Start with this: Race is real. There are those who insist it is a fiction, that there are no group differences between human beings whatsoever. That’s absurd.Sure, there are hybrids and fuzzy cases, but people of African descent generally have darker skin and curlier hair. People of Caucasian descent generally have lighter skin and thinner hair. Asians have the epicanthic fold in their eyes
Why is it utterly impossible that there be differences along the same lines, however slight, in the human brain?
Okay, some people say. Even if we accept that race is real, and that there might be some differences, it’s “racist” to broach the topic of race and IQ. Wrong. That’s like being accused of infidelity and objecting “How mean!” instead of grappling with the substance of the accusation.
Or, how about the idea that there’s no such thing as IQ? It’s fake to stick up for this one. We all casually describe one person as smarter than another. We know exactly what we mean when we call someone intelligent.

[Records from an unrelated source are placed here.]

import Literature.Analysis.FluidPDE.PineauVicolWeightBounds
import Literature.Analysis.FluidPDE.CaloricRemainderCalculus

/-!
# Route `FilamentSkeletonRss` · negative item `NoExactProfileNearSymmetricPair` (stmt-NavierStokesRegularity-24091) — S_γ groundwork (B3):
# the GENERALISED (ground-state) MINIMUM PRINCIPLE for second-order operators with a zeroth-order term of the «wrong» sign

Helper file (theorems only), `--supports stmt-NavierStokesRegularity-24091 --as helper`; LEAD of 23611 / registrar of 23920, lane ns-filament-21221-p1 g15.

WHY.  The scalar equations met on the adjoint side of B2′ (design note `Cruxes/TransverseReductionRJ/Lines/defect_column_gate_1AR_B2_gamma.md`, step (γ-1); brick (B1)
`…NoExactProfileAdjointEnergy`: `Δq + Dq[v] + q + 2⟪DU·Ψ,Ψ⟫ ≥ 0` for `q = |Ψ|²`, `Δh + Dh[v] + ½h = −⟪Ψ, ∂₃U⟫` for `h = ⟪Ψ, e₃⟫`) have zeroth-order coefficients
`c > 0`, for which the weak maximum principle (tree: `PineauVicol2026.weak_maximum_principle`, which needs `V = −c ≥ 0`) FAILS on large domains — and the B2′ domains
are huge (`diam ~ √Γ`).  The classical remedy (Protter–Weinberger 1967/1984, Ch. 2 §5, Thm. 10) is the GROUND-STATE TRANSFORM: if `L = Δ + b·∇ + c` admits a POSITIVE
supersolution `ψ` (`Lψ ≤ 0`, `ψ > 0`), then `w = h/ψ` obeys `Δw + (b + 2∇ψ/ψ)·∇w + (Lψ/ψ)·w = Lh/ψ`, whose zeroth-order coefficient `Lψ/ψ ≤ 0` has the right sign, so
supersolutions `h` of `L` with `h ≥ 0` on `∂D` are `≥ 0` on `D̄` — on domains of ANY size.  For the free scalar adjoint operator `Δ + (½y − α e₃×y)·∇ + ½` such a `ψ`
exists globally (the free committor `ψ(y) = ∫₀¹ e^{−t²|y|²/4} dt`, brick (B2)); this file is the abstract principle.

* `laplacian_mul_drift_identity` — the transform identity `L(ψw) = ψ·(Δw + Dw[b]) + 2·Dw[∇ψ] + w·Lψ` (`ψ, w ∈ C²`);
* `generalized_min_principle` — `D` bounded open; `b`, `c` bounded on `D`; `ψ ∈ C²` positive with `Lψ ≤ 0` on `D`; `h ∈ C²` with `Lh ≤ 0` on `D`, `h ≥ 0` on `∂D`
  ⇒ `h ≥ 0` on `D̄` [cite: ProtterWeinberger1984, Ch. 2 §5 Theorem 10];
* `generalized_comparison` — comparison form: `L ū ≤ L u` on `D` and `u ≤ ū` on `∂D` ⇒ `u ≤ ū` on `D̄`.
HONEST FRAMING: an abstract elliptic lemma filed as groundwork on the NEGATIVE side of a HYPOTHETICAL filament-type rotating-self-similar blow-up route (MODEL rung);
24091/23611/23920 OPEN; nothing here bears on Navier–Stokes regularity, which is NOT proved.
-/

set_option linter.dupNamespace false

noncomputable section

namespace Summit.NavierStokesRegularity.NavierStokesRegularity.Theorems.DefectColumnGate

open scoped Topology InnerProductSpace Laplacian ContDiff
open Set Function Metric
open Literature.Analysis.FluidPDE

variable {E : Type} [NormedAddCommGroup E] [InnerProductSpace ℝ E] [FiniteDimensional ℝ E]

/-- **Ground-state transform identity.**  For `ψ, w ∈ C²(E; ℝ)`, any drift `b` and potential `c`, at every `x`:
`Δ(ψw) + D(ψw)[b] + c·ψw = ψ·(Δw + Dw[b]) + 2·Dw[∇ψ] + w·(Δψ + Dψ[b] + c·ψ)`. -/
theorem laplacian_mul_drift_identity {ψ w : E → ℝ} (hψ : ContDiff ℝ 2 ψ) (hw : ContDiff ℝ 2 w) (b : E → E) (c : E → ℝ) (x : E) :
    (Δ (fun y => ψ y * w y)) x + fderiv ℝ (fun y => ψ y * w y) x (b x) + c x * (ψ x * w x)
      = ψ x * ((Δ w) x + fderiv ℝ w x (b x)) + 2 * fderiv ℝ w x (gradient ψ x)
        + w x * ((Δ ψ) x + fderiv ℝ ψ x (b x) + c x * ψ x) := by
  have hL : (Δ (fun y => ψ y * w y)) x = ψ x * (Δ w) x + 2 * fderiv ℝ w x (gradient ψ x) + (Δ ψ) x * w x := by
    have h := laplacian_smul_field (E := E) (F' := ℝ) hψ hw x
    simpa only [smul_eq_mul] using h
  have hD : fderiv ℝ (fun y => ψ y * w y) x (b x) = ψ x * fderiv ℝ w x (b x) + w x * fderiv ℝ ψ x (b x) := by
    rw [fderiv_fun_mul (hψ.differentiable (by norm_num) x) (hw.differentiable (by norm_num) x)]
    simp only [FunLike.coe_add, Pi.add_apply, FunLike.coe_smul, Pi.smul_apply, smul_eq_mul]
  rw [hL, hD]
  ring

/-- **GENERALISED MINIMUM PRINCIPLE (Protter–Weinberger).**  Let `D ⊆ E` be bounded and open, `b : E → E` and `c : E → ℝ` bounded on `D`, and
`L = Δ + b·∇ + c`.  Suppose `ψ ∈ C²(E)` is everywhere POSITIVE with `Lψ ≤ 0` on `D` (a positive supersolution / ground state).  Then every `h ∈ C²(E)` with `Lh ≤ 0` on
`D` and `h ≥ 0` on `∂D` satisfies `h ≥ 0` on `D̄` — whatever the sign of `c` and the size of `D`.  (Proof: `−h/ψ` is a subsolution of
`−Δ − (b + 2∇ψ/ψ)·∇ + (−Lψ/ψ)` with `−Lψ/ψ ≥ 0`; apply `PineauVicol2026.weak_maximum_principle`; `e` is any unit vector, used for its barrier.)
[cite: ProtterWeinberger1984, Ch. 2 §5 Theorem 10] -/
theorem generalized_min_principle {D : Set E} (hD : IsOpen D) (hDb : Bornology.IsBounded D) {e : E} (he : ‖e‖ = 1)
    {ψ h : E → ℝ} (hψ : ContDiff ℝ 2 ψ) (hψpos : ∀ x, 0 < ψ x) (hh : ContDiff ℝ 2 h)
    {b : E → E} {c : E → ℝ} {B C : ℝ} (hb : ∀ x ∈ D, ‖b x‖ ≤ B) (hc : ∀ x ∈ D, |c x| ≤ C)
    (hψsup : ∀ x ∈ D, (Δ ψ) x + fderiv ℝ ψ x (b x) + c x * ψ x ≤ 0)
    (hhsup : ∀ x ∈ D, (Δ h) x + fderiv ℝ h x (b x) + c x * h x ≤ 0)
    (hbdry : ∀ x ∈ frontier D, 0 ≤ h x) :
    ∀ x ∈ closure D, 0 ≤ h x := by
  -- empty domain: nothing to prove
  rcases D.eq_empty_or_nonempty with hDe | ⟨x₀, hx₀⟩
  · intro x hx; rw [hDe, closure_empty] at hx; exact absurd hx (notMem_empty x)
  have hB0 : 0 ≤ B := (norm_nonneg _).trans (hb x₀ hx₀)
  have hC0 : 0 ≤ C := (abs_nonneg _).trans (hc x₀ hx₀)
  -- the quotient `w = h/ψ`
  have hψne : ∀ y, ψ y ≠ 0 := fun y => (hψpos y).ne'
  set w : E → ℝ := fun y => h y / ψ y with hw_def
  have hw : ContDiff ℝ 2 w := hh.div hψ hψne
  have hhw : h = fun y => ψ y * w y := by
    funext y; show h y = ψ y * (h y / ψ y); rw [mul_comm, div_mul_cancel₀ _ (hψne y)]
  -- continuity of the data built from `ψ`
  have hψc : Continuous ψ := hψ.continuous
  have hDψc : Continuous (fderiv ℝ ψ) := hψ.continuous_fderiv (by norm_num)
  have hgc : Continuous (gradient ψ) := by
    have : gradient ψ = fun y => (InnerProductSpace.toDual ℝ E).symm (fderiv ℝ ψ y) := rfl
    rw [this]; exact (InnerProductSpace.toDual ℝ E).symm.continuous.comp hDψc
  have hΔψc : Continuous (Δ ψ) := continuous_laplacian hψ
  -- bounds on the compact closure
  have hK : IsCompact (closure D) := Metric.isCompact_of_isClosed_isBounded isClosed_closure hDb.closure
  obtain ⟨Ci, hCi⟩ := hK.exists_bound_of_continuousOn (f := fun y => (ψ y)⁻¹) (hψc.inv₀ hψne).continuousOn
  obtain ⟨G, hG⟩ := hK.exists_bound_of_continuousOn (f := gradient ψ) hgc.continuousOn
  obtain ⟨LΔ, hLΔ⟩ := hK.exists_bound_of_continuousOn (f := Δ ψ) hΔψc.continuousOn
  obtain ⟨Mψ, hMψ⟩ := hK.exists_bound_of_continuousOn (f := ψ) hψc.continuousOn
  have hCi0 : 0 ≤ Ci := (norm_nonneg _).trans (hCi x₀ (subset_closure hx₀))
  have hG0 : 0 ≤ G := (norm_nonneg _).trans (hG x₀ (subset_closure hx₀))
  have hLΔ0 : 0 ≤ LΔ := (norm_nonneg _).trans (hLΔ x₀ (subset_closure hx₀))
  have hMψ0 : 0 ≤ Mψ := (norm_nonneg _).trans (hMψ x₀ (subset_closure hx₀))
  have hinv : ∀ y ∈ D, (ψ y)⁻¹ ≤ Ci := fun y hy => by
    have := hCi y (subset_closure hy); rw [Real.norm_eq_abs, abs_of_pos (inv_pos.mpr (hψpos y))] at this; exact this
  -- the transformed drift and potential
  set bt : E → E := fun y => b y + (2 * (ψ y)⁻¹) • gradient ψ y with hbt
  set V : E → ℝ := fun y => -((Δ ψ) y + fderiv ℝ ψ y (b y) + c y * ψ y) * (ψ y)⁻¹ with hV
  have hbt_bd : ∀ y ∈ D, ‖bt y‖ ≤ B + 2 * Ci * G := by
    intro y hy
    have hψi : 0 < (ψ y)⁻¹ := inv_pos.mpr (hψpos y)
    have h1 : ‖(2 * (ψ y)⁻¹) • gradient ψ y‖ = 2 * (ψ y)⁻¹ * ‖gradient ψ y‖ := by
      rw [norm_smul, Real.norm_eq_abs, abs_of_pos (by positivity)]
    have h2 : (ψ y)⁻¹ * ‖gradient ψ y‖ ≤ Ci * G := mul_le_mul (hinv y hy) (hG y (subset_closure hy)) (norm_nonneg _) hCi0
    calc ‖bt y‖ ≤ ‖b y‖ + ‖(2 * (ψ y)⁻¹) • gradient ψ y‖ := norm_add_le _ _
      _ ≤ B + 2 * Ci * G := by rw [h1]; linarith [hb y hy]
  have hV_nonneg : ∀ y ∈ D, 0 ≤ V y := fun y hy => by
    simp only [hV]
    exact mul_nonneg (neg_nonneg.mpr (hψsup y hy)) (inv_pos.mpr (hψpos y)).le
  have hV_bd : ∀ y ∈ D, V y ≤ (LΔ + G * B + C * Mψ) * Ci := by
    intro y hy
    have h1 : |(Δ ψ) y| ≤ LΔ := by have := hLΔ y (subset_closure hy); rwa [Real.norm_eq_abs] at this
    have h2 : |fderiv ℝ ψ y (b y)| ≤ G * B := by
      rw [← InnerProductSpace.toDual_symm_apply, ← gradient]
      calc |⟪gradient ψ y, b y⟫_ℝ| ≤ ‖gradient ψ y‖ * ‖b y‖ := abs_real_inner_le_norm _ _
        _ ≤ G * B := mul_le_mul (hG y (subset_closure hy)) (hb y hy) (norm_nonneg _) hG0
    have h3 : |c y * ψ y| ≤ C * Mψ := by
      rw [abs_mul]
      have := hMψ y (subset_closure hy); rw [Real.norm_eq_abs] at this
      exact mul_le_mul (hc y hy) this (abs_nonneg _) hC0
    have h4 : -((Δ ψ) y + fderiv ℝ ψ y (b y) + c y * ψ y) ≤ LΔ + G * B + C * Mψ := by
      have := abs_add_three ((Δ ψ) y) (fderiv ℝ ψ y (b y)) (c y * ψ y)
      linarith [neg_abs_le ((Δ ψ) y + fderiv ℝ ψ y (b y) + c y * ψ y)]
    have h5 : 0 ≤ LΔ + G * B + C * Mψ := by positivity
    simp only [hV]
    exact mul_le_mul h4 (hinv y hy) (inv_pos.mpr (hψpos y)).le h5
  -- `−w` is a subsolution of the transformed operator
  have hφ : ContDiff ℝ 2 (-w) := hw.neg
  have hsub : ∀ y ∈ D, -(Δ (-w)) y - fderiv ℝ (-w) y (bt y) + V y * (-w) y ≤ 0 := by
    intro y hy
    have hid := laplacian_mul_drift_identity hψ hw b c y
    have hLh : (Δ (fun z => ψ z * w z)) y + fderiv ℝ (fun z => ψ z * w z) y (b y) + c y * (ψ y * w y) ≤ 0 := by
      have := hhsup y hy
      rw [hhw] at this
      exact this
    rw [hid] at hLh
    -- `Δ(-w) = -Δw`, `D(-w) = -Dw`, and the transformed drift
    have hΔ : (Δ (-w)) y = -(Δ w) y := by rw [InnerProductSpace.laplacian_neg]; rfl
    have hDn : fderiv ℝ (-w) y (bt y) = -(fderiv ℝ w y (bt y)) := by rw [fderiv_neg]; rfl
    have hDbt : fderiv ℝ w y (bt y) = fderiv ℝ w y (b y) + 2 * (ψ y)⁻¹ * fderiv ℝ w y (gradient ψ y) := by
      simp only [hbt, map_add, map_smul, smul_eq_mul]
    rw [hΔ, hDn, hDbt, Pi.neg_apply]
    -- multiply the target by `ψ y > 0`: it becomes `hLh`
    have hψy := hψpos y
    have key : ψ y * (-(-(Δ w) y) - -(fderiv ℝ w y (b y) + 2 * (ψ y)⁻¹ * fderiv ℝ w y (gradient ψ y)) + V y * -w y)
        = ψ y * ((Δ w) y + fderiv ℝ w y (b y)) + 2 * fderiv ℝ w y (gradient ψ y)
          + w y * ((Δ ψ) y + fderiv ℝ ψ y (b y) + c y * ψ y) := by
      simp only [hV]
      field_simp
      ring
    by_contra hcon
    push Not at hcon
    have := mul_pos hψy hcon
    rw [key] at this
    linarith
  have hbdry' : ∀ y ∈ frontier D, (-w) y ≤ 0 := fun y hy => by
    simp only [Pi.neg_apply, hw_def, neg_nonpos]
    exact div_nonneg (hbdry y hy) (hψpos y).le
  have hmax := PineauVicol2026.weak_maximum_principle hD hDb he hφ (B := B + 2 * Ci * G) (V₀ := (LΔ + G * B + C * Mψ) * Ci)
    (by positivity) (by positivity) hbt_bd hV_nonneg hV_bd hsub le_rfl hbdry'
  intro x hx
  have h1 : 0 ≤ w x := by have := hmax x hx; simp only [Pi.neg_apply] at this; linarith
  rw [hhw]
  exact mul_nonneg (hψpos x).le h1

/-- **Generalised comparison principle.**  Under the same structure (bounded open `D`, bounded `b`, `c`, a positive `C²` supersolution `ψ` of `L = Δ + b·∇ + c` on `D`):
if `u, ū ∈ C²(E)` satisfy `L ū ≤ L u` on `D` (e.g. `L ū ≤ f ≤ L u`) and `u ≤ ū` on `∂D`, then `u ≤ ū` on `D̄`. -/
theorem generalized_comparison {D : Set E} (hD : IsOpen D) (hDb : Bornology.IsBounded D) {e : E} (he : ‖e‖ = 1)
    {ψ u ub : E → ℝ} (hψ : ContDiff ℝ 2 ψ) (hψpos : ∀ x, 0 < ψ x) (hu : ContDiff ℝ 2 u) (hub : ContDiff ℝ 2 ub)
    {b : E → E} {c : E → ℝ} {B C : ℝ} (hb : ∀ x ∈ D, ‖b x‖ ≤ B) (hc : ∀ x ∈ D, |c x| ≤ C)
    (hψsup : ∀ x ∈ D, (Δ ψ) x + fderiv ℝ ψ x (b x) + c x * ψ x ≤ 0)
    (hL : ∀ x ∈ D, (Δ ub) x + fderiv ℝ ub x (b x) + c x * ub x ≤ (Δ u) x + fderiv ℝ u x (b x) + c x * u x)
    (hbdry : ∀ x ∈ frontier D, u x ≤ ub x) :
    ∀ x ∈ closure D, u x ≤ ub x := by
  have hh : ContDiff ℝ 2 (fun y => ub y - u y) := hub.sub hu
  have hhsup : ∀ x ∈ D, (Δ (fun y => ub y - u y)) x + fderiv ℝ (fun y => ub y - u y) x (b x) + c x * (ub x - u x) ≤ 0 := by
    intro x hx
    have h1 : (Δ (fun y => ub y - u y)) x = (Δ ub) x - (Δ u) x :=
      (hub.contDiffAt (x := x)).laplacian_sub (hu.contDiffAt (x := x))
    rw [h1, fderiv_fun_sub (hub.differentiable (by norm_num) x) (hu.differentiable (by norm_num) x)]
    simp only [FunLike.coe_sub, Pi.sub_apply]
    linarith [hL x hx]
  intro x hx
  have := generalized_min_principle hD hDb he hψ hψpos hh hb hc hψsup hhsup (fun y hy => sub_nonneg.mpr (hbdry y hy)) x hx
  linarith

end Summit.NavierStokesRegularity.NavierStokesRegularity.Theorems.DefectColumnGate

end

Many of us love Harvard psychologist Howard Gardner’s argument about “multiple intelligences,” where some people are “musically” intelligent, some “emotionally,” and so on.
Well, Gardner himself also stipulates “logical-mathematical” intelligence — basically what we otherwise refer to as IQ — and no one argues for pulling that one from the list.
So: IQ, or smarts, is real. Like all genetic traits, it will vary more among individuals within a group than it does among groups. However, this doesn’t rule out the possibility of overall statistical differences between the groups. Science will ultimately resolve the issue, not P.C. dismissal.
That’s not pretty. But smart people shouldn’t limit their discussion to what’s pretty.
Yet here’s the equally important point: None of this means that IQ should play a part in our discussion of immigration policies.
We should definitely make our country more inviting to high-skilled immigrants, many of which will be PhDs coming from India or China. But we cannot allow this to morph into a larger idea that humbler applicants without advanced degrees aren’t welcome, aren’t “smart enough for America.”
The Founders of the republic, after all, broached no such topic. They had their xenophobias: Benjamin Franklin got itchy about how many Germans were here in his day. But no one of Franklin’s ilk is recorded as worrying that newcomers should be systematically measured for smartness.